「外国のシンクタンクって、その国の情報機関と繋がってますから…」

“スパイ”のリクルート…といっても日本ではピンと来ないかもしれないが、今年CIAが公開した映像がある。

ロシア人科学者のもとに軍の人間がやってきて兵器開発を強いられる。続いて「優秀な若い人材はほとんど既に国から去ってしまった…」とナレーション。やりがいも行き場も失った科学者はある日そっと旅立ちCIAにコンタクトを取る…。動画の最後にはCIAへの安全な連絡方法や安全な接続先などが細かく表示される。

ロシアの才能をリクルートしようとするCIAの勧誘サイトだ。

ところが、今懸念されているのは、逆の現象だ。つまり、トランプ政権下でアメリカのインテリジェンスから人材が流出しようとしている。アメリカでは18の情報機関に総額約18兆円が予算として割り当てられているが、そのダイエットが急速に進められている。

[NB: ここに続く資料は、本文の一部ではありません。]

import Summits.ResolutionOfSingularities.ResolutionOfSingularities.Theorems.FrobeniusLadderFInjectiveMacaulayficationPolynomialLocalizationClause
import Summits.ResolutionOfSingularities.ResolutionOfSingularities.Theorems.FrobeniusLadderFInjectiveMacaulayficationClauseOfMaximal
import Mathlib.RingTheory.Localization.Algebra
import Mathlib.RingTheory.Localization.LocalizationLocalization
import Mathlib.RingTheory.LocalRing.ResidueField.Basic
import Mathlib.Algebra.Polynomial.Lifts
import Mathlib.Algebra.Polynomial.Inductions
import Mathlib.Algebra.Polynomial.Degree.Lemmas
import HarnessLib

/-!
# The Cohen–Macaulay + F-injective clause ascends along `R → R[t]` at EVERY prime (all residue fields)
# (crux `FInjectiveMacaulayfication` stmt-ResolutionOfSingularities-15315, chain w45a; R11.11 cylinder producer, steps S1c/S2;
# owner res-D-pv-017 AS res-L1-w45a-stub-5)

Support file for crux stmt-ResolutionOfSingularities-15315 (`FrobeniusLadder.FInjectiveMacaulayfication`), chain w45a.
[OURS · L1 W4.5a] — NOT a statement of any manuscript; AI-written, weaker than expert review.

* `clause_atPrime_of_le` — the clause passes from `R_Q` to `R_P`, `P ≤ Q` (E5 + `R_P ≅ (R_Q)_{P R_Q}`; the domain-free form of
  `ClauseOfMaximal.fiClause_atPrime_of_le`).
* `eq_map_C_or_exists_monic` — a prime `P` of `A[t]` over the maximal ideal of a local ring `A` is `𝔪A[t]` or `𝔪A[t] + (g)` with
  `g` monic of positive degree (lift of the monic generator of its image in `k[t]`).
* `clause_polynomial_localization` — `(A, 𝔪)` Noetherian local of characteristic `p` with the clause, `P` any prime of `A[t]`
  over `𝔪` ⟹ the clause for `A[t]_P` (S1b `clause_polynomial_localization_of_monic` for `𝔪A[t] + (g)`; `𝔪A[t]` by localizing
  the case `g = t`).
* `clause_polynomial_atPrime` — `A` Noetherian of characteristic `p` with the clause at all its local rings ⟹ the clause at all
  local rings of `A[t]` (`A[t]_P ≅ (A_𝔭[t])_{P'}`, `Polynomial.isLocalization`).
In short: «Cohen–Macaulay + F-injective (in the crux's clause language) ascends along `R → R[t]`», for every residue field,
separable or not — the input of the cylinder producer (R11.11) and of «hoff ⇒ hoff′» for `CNCylinder.strongPlusStep_cylinder_of_cnData`.
No definitions, no named facts. [folklore; cf. DattaMurayama2020 Thm A]
-/

-- single-problem summit: the doubled namespace component is forced
set_option linter.dupNamespace false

国防長官傘下では人員を5~8%削減するよう指示があり、CIAでは全職員を対象に早期退職を募っている。ここであぶれた人材が海外、特にロシアなど非友好国に流れるかもしれないのだ。

英国王立防衛安全保障研究所(RUSI)日本特別代表 秋元千明氏
「情報機関の人間は高いスキルを持っていますから“つぶし”がきくんです。どこで利くかというと外国の情報機関です。内輪の情報知ってますし…。(本人はスパイのリクルートって感覚じゃなく)どこかのシンクタンクから声がかかる。外国のシンクタンクって、その国の情報機関と繋がってますから…。私が言うのもなんですけど…。いつのまにか外国のために働かされてしまう…」

ロシアや中国ではアメリカのインテリジェンスをリクルートするメリットはかなり大きいと話すのは兵頭慎治氏だ。

防衛研究所 兵頭慎治 研究幹事
「(アメリカの)人員削減の動きと共にリクルートに乗り出しているという指摘はある。アメリカの国内情報だけでなく、インテリジェンス機関の内部情報も筒抜けになる危険性がある。なので外国への頭脳流出は注意しておく必要があるかと…」
また、情報機関は一度人材を削減すると簡単には元に戻らないという。